Stored data entries:
════════════════
import Summits.Ventures.PercRepro.S2TopCountCell

/-!
# PercRepro — S2: THE RANK-`≤ 5` TAIL WITH THE FLAT SIZES PARAMETERS (p7, gen 13; sub-claim S2; the cell `(14, 8)`)

S2SpreadTail's `ncard_eRk_le_five_le_spread` (the rank part of the tail at `f = 8`, `f′ = 7`) generalised to parameters: on the `e`-free core of
rank `p` and corank `d ≥ 6` with every rank-`≤ 5` set of `≤ f` points and every rank-`≤ 4` set of `≤ f′` points (`7 ≤ f′ ≤ 4 + d`, the kit's
side conditions on the weights), **`ncard_eRk_le_five_le_flats`** bounds `#{ρ ≤ 5}` by the kit's quart counts at levels `4` and `5` with their
σ-weights symbolic — in the case `k` of the nested dichotomy (`f = 5 + k`, `f′ = min 10 (4 + k)`) this is the concentrated tail's rank part
(`tailk.py`'s `tail_parts`), `137,568` against the kit's `162,061` at `(14, 8)`, `ν = 5`. Axioms: standard.
-/

open scoped Matroid

namespace PercRepro

namespace ThmN

open Set

variable {α : Type}

/-- **The rank-`≤ 5` tail with the flat sizes parameters** (`f` for the rank-`5` sets, `f′` for the rank-`4` sets; the kit's quart counts at
levels `4` and `5` with their σ-weights symbolic): `#{ρ ≤ 5} ≤ [C(n,4) + σ₄ₘ·val₄ + (σ₄g − σ₄ₘ)·C(min f′ (4 + d), 5)] + [8C(n,3) + 2C(n,2) + n + 1]
+ [C(n,5) + σ₅ₘ·val₅ + (σ₅g − σ₅ₘ)·C(min f (5 + d), 6)]`. -/
theorem ncard_eRk_le_five_le_flats (M : Matroid α) [M.Finite] (p d : ℕ) (hd6 : 6 ≤ d)
    (hR : M.eRank = (p : ℕ∞)) (hn : M.E.ncard = p + d)
    (hfree : ∀ e ∈ M.E, ∃ A ⊆ M.E \ {e}, e ∉ M.closure A ∧ e ∉ M.closure ((M.E \ {e}) \ A))
    (f f' : ℕ) (hflat : ∀ X ⊆ M.E, M.eRk X ≤ 5 → X.ncard ≤ f)
    (hflat' : ∀ X ⊆ M.E, M.eRk X ≤ 4 → X.ncard ≤ f') (hf'7 : 7 ≤ f') (hf'd : f' ≤ 4 + d)
    (hσm : f' - 5 ≤ min (f - 6) ((d + 6) / 2 + 1 - 2)) (hσg : min (f - 6) ((d + 6) / 2 + 1 - 2) ≤ min f (5 + d) - 6)
    (s3b s4b s5b : ℕ) (hs3 : {C : Set α | M.IsCircuit C ∧ C.ncard = 3}.ncard ≤ s3b)
    (hs4 : {C : Set α | M.IsCircuit C ∧ C.ncard = 4}.ncard ≤ s4b)
    (hs5 : {C : Set α | M.IsCircuit C ∧ C.ncard = 5}.ncard ≤ s5b) :
    ({X : Set α | X ⊆ M.E ∧ M.eRk X ≤ 5}.ncard : ℚ) ≤
      (((p + d).choose 4 : ℚ) +
        (∑ j ∈ Finset.range (f' - 5 + 1), ((min (f' - 5) ((d + 3) / 2 + 1 - 2)).choose j : ℚ) / (((j + 1) + 3 * (j + 1).choose 2 + 3 * (j + 1).choose 3 + 2 * (j + 1).choose 4 : ℕ) : ℚ)) *
          ((s3b * (p + d - 3).choose 2 + s4b * (p + d - 4) + s5b : ℕ) : ℚ) +
        ((∑ j ∈ Finset.range (f' - 5 + 1), ((min f' (4 + d) - 5).choose j : ℚ) / (((j + 1) + 3 * (j + 1).choose 2 + 3 * (j + 1).choose 3 + 2 * (j + 1).choose 4 : ℕ) : ℚ)) -
          (∑ j ∈ Finset.range (f' - 5 + 1), ((min (f' - 5) ((d + 3) / 2 + 1 - 2)).choose j : ℚ) / (((j + 1) + 3 * (j + 1).choose 2 + 3 * (j + 1).choose 3 + 2 * (j + 1).choose 4 : ℕ) : ℚ))) *
          ((min f' (4 + d)).choose 5 : ℚ)) +
      (((p + d).choose 3 * 2 ^ 3 + (p + d).choose 2 * 2 + (p + d) + 1 : ℕ) : ℚ) +
      (((p + d).choose 5 : ℚ) +
        (∑ j ∈ Finset.range (f - 6 + 1), ((min (f - 6) ((d + 6) / 2 + 1 - 2)).choose j : ℚ) / (((j + 1) + 3 * (j + 1).choose 2 + 3 * (j + 1).choose 3 + 2 * (j + 1).choose 4 : ℕ) : ℚ)) *
          ((s3b * (p + d - 3).choose 3 + s4b * (p + d - 4).choose 2 + s5b * (p + d - 5) + (d + 5).choose 6 : ℕ) : ℚ) +
        ((∑ j ∈ Finset.range (f - 6 + 1), ((min f (5 + d) - 6).choose j : ℚ) / (((j + 1) + 3 * (j + 1).choose 2 + 3 * (j + 1).choose 3 + 2 * (j + 1).choose 4 : ℕ) : ℚ)) -
          (∑ j ∈ Finset.range (f - 6 + 1), ((min (f - 6) ((d + 6) / 2 + 1 - 2)).choose j : ℚ) / (((j + 1) + 3 * (j + 1).choose 2 + 3 * (j + 1).choose 3 + 2 * (j + 1).choose 4 : ℕ) : ℚ))) *
          ((min f (5 + d)).choose 6 : ℚ)) := by
  classical
  -- the core is simple: every circuit has `≥ 3` elements
  have hL0 : ∀ e ∈ M.E, ¬ M.IsLoop e := not_isLoop_of_free M hfree
  have hs : ∀ e ∈ M.E, ∀ f ∈ M.E, e ≠ f → M.eRk {e, f} = 2 := by
    intro e he f hf hef
    have h2 : (2 : ℕ∞) ≤ M.eRk {e, f} :=
      two_le_eRk_of_two_le_ncard_of_free M hfree (pair_subset he hf) (by rw [ncard_pair hef])
    have h3 : M.eRk {e, f} ≤ 2 := by
      have := M.eRk_le_encard {e, f}
      rwa [encard_pair hef] at this
    exact le_antisymm h3 h2
  have hcirc : ∀ C, M.IsCircuit C → 3 ≤ C.encard := three_le_encard_of_circuit M hL0 hs
  have hd : M.E.encard = M.eRank + d := by
    rw [hR, ← M.ground_finite.cast_ncard_eq, hn]
    push_cast
    ring
  have hC1 : ∀ L ⊆ M.E, M.eRk L = 2 → L.ncard ≤ 3 :=
    fun L hL hr => ncard_le_three_of_eRk_two M hs hfree hL hr
  have hC2 : ∀ P ⊆ M.E, M.eRk P ≤ 3 → P.ncard ≤ 6 :=
    fun P hP hr => ncard_le_six_of_eRk_le_three_of_free M hfree hP hr
  have hs6 : {C | M.IsCircuit C ∧ C.ncard = 6}.ncard ≤ (d + 5).choose 6 :=
    Matroid.ncard_circuits_le_choose_of_encard M hd 5
  have hsum5 := S2.ncard_eRk_le_le_sum M 5
  simp only [Finset.sum_range_succ, Finset.sum_range_zero, zero_add] at hsum5
  -- the rank-`4` sets: `≤ f′` points each, the quart count at level `4` with `f := f′`, `f′ := 6`, `D = f′`
  have h4 : {X : Set α | X ⊆ M.E ∧ M.eRk X = 4}.ncard ≤
      {B : Set α | B ⊆ M.E ∧ M.eRk B = 4 ∧ B.ncard ≤ f'}.ncard := by
    apply Set.ncard_le_ncard
    · intro X hX
      exact ⟨hX.1, hX.2, hflat' X hX.1 (by rw [hX.2])⟩
    · exact M.ground_finite.finite_subsets.subset (fun B hB => hB.1)
  have hinter4 : ∀ X ⊆ M.E, M.eRk X ≤ ((4 - 1 : ℕ) : ℕ∞) → (X.ncard : ℕ∞) ≤ M.eRk X + (3 : ℕ) := by
    intro X hX hr
    obtain ⟨k, hk⟩ := Matroid.exists_eRk_eq_nat (M := M) hX
    rw [hk] at hr ⊢
    have hk3 : k ≤ 3 := by exact_mod_cast hr
    have hcard : X.ncard ≤ k + 3 := by
      rcases Nat.lt_or_ge k 3 with h | h
      · have := ncard_add_one_le_two_pow_of_eRk_le M hL0 hfree k X hX (le_of_eq hk)
        interval_cases k <;> omega
      · have hk' : k = 3 := by omega
        subst hk'
        have := hC2 X hX (le_of_eq hk)
        omega
    exact_mod_cast hcard
  set ν₄ : ℕ := (d + 3) / 2 + 1 with hν₄
  have hflat4' : ∀ X ⊆ M.E, M.eRk X ≤ ((4 - 1 : ℕ) : ℕ∞) → X.ncard ≤ 6 := fun X hX hr =>
    hC2 X hX (by simpa using hr)
  have hD4 := S2.ncard_eRk_eq_ncard_le_le_sets_quart M 4 f' 6 ν₄ 3 f' (by norm_num)
    hcirc hC1 hC2 hflat' hflat4' hinter4 hd (by omega) (by omega) (by omega)
  rw [hn, sum_Icc_three_five_q] at hD4
  simp only [show (4 : ℕ) + 1 = 5 from rfl, show (5 : ℕ) - 3 = 2 from rfl, show (5 : ℕ) - 4 = 1 from rfl,
    show (5 : ℕ) - 5 = 0 from rfl, Nat.choose_one_right, Nat.choose_zero_right] at hD4
  have hsm4 : {C | M.IsCircuit C ∧ C.ncard = 3}.ncard * (p + d - 3).choose 2 +
      {C | M.IsCircuit C ∧ C.ncard = 4}.ncard * (p + d - 4) +
      {C | M.IsCircuit C ∧ C.ncard = 5}.ncard ≤
      s3b * (p + d - 3).choose 2 + s4b * (p + d - 4) + s5b := by
    gcongr
  have hsm4q : (({C | M.IsCircuit C ∧ C.ncard = 3}.ncard : ℚ) * ((p + d - 3).choose 2 : ℚ) +
      ({C | M.IsCircuit C ∧ C.ncard = 4}.ncard : ℚ) * ((p + d - 4 : ℕ) : ℚ) +
      ({C | M.IsCircuit C ∧ C.ncard = 5}.ncard : ℚ)) ≤
      ((s3b * (p + d - 3).choose 2 + s4b * (p + d - 4) + s5b : ℕ) : ℚ) := by exact_mod_cast hsm4
  set σ4m : ℚ := ∑ j ∈ Finset.range (f' - 5 + 1), ((min (f' - 5) ((d + 3) / 2 + 1 - 2)).choose j : ℚ) / (((j + 1) + 3 * (j + 1).choose 2 + 3 * (j + 1).choose 3 + 2 * (j + 1).choose 4 : ℕ) : ℚ) with hσ4m
  set σ4g : ℚ := ∑ j ∈ Finset.range (f' - 5 + 1), ((min f' (4 + d) - 5).choose j : ℚ) / (((j + 1) + 3 * (j + 1).choose 2 + 3 * (j + 1).choose 3 + 2 * (j + 1).choose 4 : ℕ) : ℚ) with hσ4g
  have hσ4m0 : (0 : ℚ) ≤ σ4m := Finset.sum_nonneg (fun j _ => by positivity)
  have hD4q : ({B : Set α | B ⊆ M.E ∧ M.eRk B = 4 ∧ B.ncard ≤ f'}.ncard : ℚ) ≤ ((p + d).choose 4 : ℚ) +
      σ4m * ((s3b * (p + d - 3).choose 2 + s4b * (p + d - 4) + s5b : ℕ) : ℚ) +
      (σ4g - σ4m) * ((min f' (4 + d)).choose 5 : ℚ) := by
    refine hD4.trans ?_
    have e1 := mul_le_mul_of_nonneg_left hsm4q hσ4m0
    push_cast at e1 ⊢
    linarith
  -- the rank-`≤ 3` sets through their closures
  have h3 : {X : Set α | X ⊆ M.E ∧ M.eRk X = (3 : ℕ)}.ncard ≤ M.E.ncard.choose 3 * 2 ^ (6 - 3) :=
    S2.ncard_eRk_eq_le_choose_mul_two_pow M 3 6
      (fun X hX hr => ncard_le_six_of_eRk_le_three_of_free M hfree hX (by exact_mod_cast hr))
  have h2 : {X : Set α | X ⊆ M.E ∧ M.eRk X = (2 : ℕ)}.ncard ≤ M.E.ncard.choose 2 * 2 ^ (3 - 2) :=
    S2.ncard_eRk_eq_le_choose_mul_two_pow M 2 3
      (fun X hX hr => by
        have := ncard_add_one_le_two_pow_of_eRk_le M hL0 hfree 2 X hX hr
        omega)
  have h1 : {X : Set α | X ⊆ M.E ∧ M.eRk X = (1 : ℕ)}.ncard ≤ M.E.ncard.choose 1 * 2 ^ (1 - 1) :=
    S2.ncard_eRk_eq_le_choose_mul_two_pow M 1 1
      (fun X hX hr => by
        have := ncard_add_one_le_two_pow_of_eRk_le M hL0 hfree 1 X hX hr
        omega)
  have h0 : {X : Set α | X ⊆ M.E ∧ M.eRk X = (0 : ℕ)}.ncard ≤ M.E.ncard.choose 0 * 2 ^ (0 - 0) :=
    S2.ncard_eRk_eq_le_choose_mul_two_pow M 0 0
      (fun X hX hr => by
        have := ncard_add_one_le_two_pow_of_eRk_le M hL0 hfree 0 X hX hr
        omega)
  -- the rank-`5` sets: `≤ f` points each, the quart count at level `5` with `f`, `f′`, `D = f`
  have h5 : {X : Set α | X ⊆ M.E ∧ M.eRk X = 5}.ncard ≤
      {B : Set α | B ⊆ M.E ∧ M.eRk B = 5 ∧ B.ncard ≤ f}.ncard := by
    apply Set.ncard_le_ncard
    · intro X hX
      exact ⟨hX.1, hX.2, hflat X hX.1 (le_of_eq hX.2)⟩
    · exact M.ground_finite.finite_subsets.subset (fun B hB => hB.1)
  set ν₁ : ℕ := (d + 6) / 2 + 1 with hν₁
  have hflat'' : ∀ X ⊆ M.E, M.eRk X ≤ ((5 - 1 : ℕ) : ℕ∞) → X.ncard ≤ f' := fun X hX hr =>
    hflat' X hX (by simpa using hr)
  have hD0 := S2.ncard_eRk_eq_ncard_le_le_sets_quart M 5 f f' ν₁ 6 f (by norm_num)
    hcirc hC1 hC2 hflat hflat'' (hinter_five M hfree) hd (by omega) hσm hσg
  rw [hn, sum_Icc_three_six_q] at hD0
  simp only [show (5 : ℕ) + 1 = 6 from rfl, show (6 : ℕ) - 3 = 3 from rfl, show (6 : ℕ) - 4 = 2 from rfl,
    show (6 : ℕ) - 5 = 1 from rfl, show (6 : ℕ) - 6 = 0 from rfl, Nat.choose_one_right,
    Nat.choose_zero_right] at hD0
  have hsm : {C | M.IsCircuit C ∧ C.ncard = 3}.ncard * (p + d - 3).choose 3 +
      {C | M.IsCircuit C ∧ C.ncard = 4}.ncard * (p + d - 4).choose 2 +
      {C | M.IsCircuit C ∧ C.ncard = 5}.ncard * (p + d - 5) + {C | M.IsCircuit C ∧ C.ncard = 6}.ncard ≤
      s3b * (p + d - 3).choose 3 + s4b * (p + d - 4).choose 2 + s5b * (p + d - 5) + (d + 5).choose 6 := by
    gcongr
  have hsmq : (({C | M.IsCircuit C ∧ C.ncard = 3}.ncard : ℚ) * ((p + d - 3).choose 3 : ℚ) +
      ({C | M.IsCircuit C ∧ C.ncard = 4}.ncard : ℚ) * ((p + d - 4).choose 2 : ℚ) +
      ({C | M.IsCircuit C ∧ C.ncard = 5}.ncard : ℚ) * ((p + d - 5 : ℕ) : ℚ) +
      ({C | M.IsCircuit C ∧ C.ncard = 6}.ncard : ℚ)) ≤
      ((s3b * (p + d - 3).choose 3 + s4b * (p + d - 4).choose 2 + s5b * (p + d - 5) + (d + 5).choose 6 : ℕ) : ℚ) := by
    exact_mod_cast hsm
  set σ5m : ℚ := ∑ j ∈ Finset.range (f - 6 + 1), ((min (f - 6) ((d + 6) / 2 + 1 - 2)).choose j : ℚ) / (((j + 1) + 3 * (j + 1).choose 2 + 3 * (j + 1).choose 3 + 2 * (j + 1).choose 4 : ℕ) : ℚ) with hσ5m
  set σ5g : ℚ := ∑ j ∈ Finset.range (f - 6 + 1), ((min f (5 + d) - 6).choose j : ℚ) / (((j + 1) + 3 * (j + 1).choose 2 + 3 * (j + 1).choose 3 + 2 * (j + 1).choose 4 : ℕ) : ℚ) with hσ5g
  have hσ5m0 : (0 : ℚ) ≤ σ5m := Finset.sum_nonneg (fun j _ => by positivity)
  have hDq : ({B : Set α | B ⊆ M.E ∧ M.eRk B = 5 ∧ B.ncard ≤ f}.ncard : ℚ) ≤ ((p + d).choose 5 : ℚ) +
      σ5m * ((s3b * (p + d - 3).choose 3 + s4b * (p + d - 4).choose 2 + s5b * (p + d - 5) + (d + 5).choose 6 : ℕ) : ℚ) +
      (σ5g - σ5m) * ((min f (5 + d)).choose 6 : ℚ) := by
    refine hD0.trans ?_
    have e1 := mul_le_mul_of_nonneg_left hsmq hσ5m0
    push_cast at e1 ⊢
    linarith
  -- assemble
  norm_num [Nat.choose_one_right] at h3 h2 h1 h0
  rw [hn] at h3 h2 h1
  have hA4 : {X : Set α | X ⊆ M.E ∧ M.eRk X ≤ 5}.ncard ≤
      {B : Set α | B ⊆ M.E ∧ M.eRk B = 4 ∧ B.ncard ≤ f'}.ncard +
      ((p + d).choose 3 * 2 ^ 3 + (p + d).choose 2 * 2 + (p + d) + 1) +
      {B : Set α | B ⊆ M.E ∧ M.eRk B = 5 ∧ B.ncard ≤ f}.ncard := by
    push_cast at hsum5
    omega
  have hA4q : ({X : Set α | X ⊆ M.E ∧ M.eRk X ≤ 5}.ncard : ℚ) ≤
      ({B : Set α | B ⊆ M.E ∧ M.eRk B = 4 ∧ B.ncard ≤ f'}.ncard : ℚ) +
      (((p + d).choose 3 * 2 ^ 3 + (p + d).choose 2 * 2 + (p + d) + 1 : ℕ) : ℚ) +
      ({B : Set α | B ⊆ M.E ∧ M.eRk B = 5 ∧ B.ncard ≤ f}.ncard : ℚ) := by exact_mod_cast hA4
  exact hA4q.trans (add_le_add (add_le_add hD4q le_rfl) hDq)

end ThmN

end PercRepro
════════════════
Task requirements → Repeat the entries above verbatim, but only from the line that has "have := M.eRk_le_encard" down to the line that has "have hC2 : ∀", inclusive.

Response →
      have := M.eRk_le_encard {e, f}
      rwa [encard_pair hef] at this
    exact le_antisymm h3 h2
  have hcirc : ∀ C, M.IsCircuit C → 3 ≤ C.encard := three_le_encard_of_circuit M hL0 hs
  have hd : M.E.encard = M.eRank + d := by
    rw [hR, ← M.ground_finite.cast_ncard_eq, hn]
    push_cast
    ring
  have hC1 : ∀ L ⊆ M.E, M.eRk L = 2 → L.ncard ≤ 3 :=
    fun L hL hr => ncard_le_three_of_eRk_two M hs hfree hL hr
  have hC2 : ∀ P ⊆ M.E, M.eRk P ≤ 3 → P.ncard ≤ 6 :=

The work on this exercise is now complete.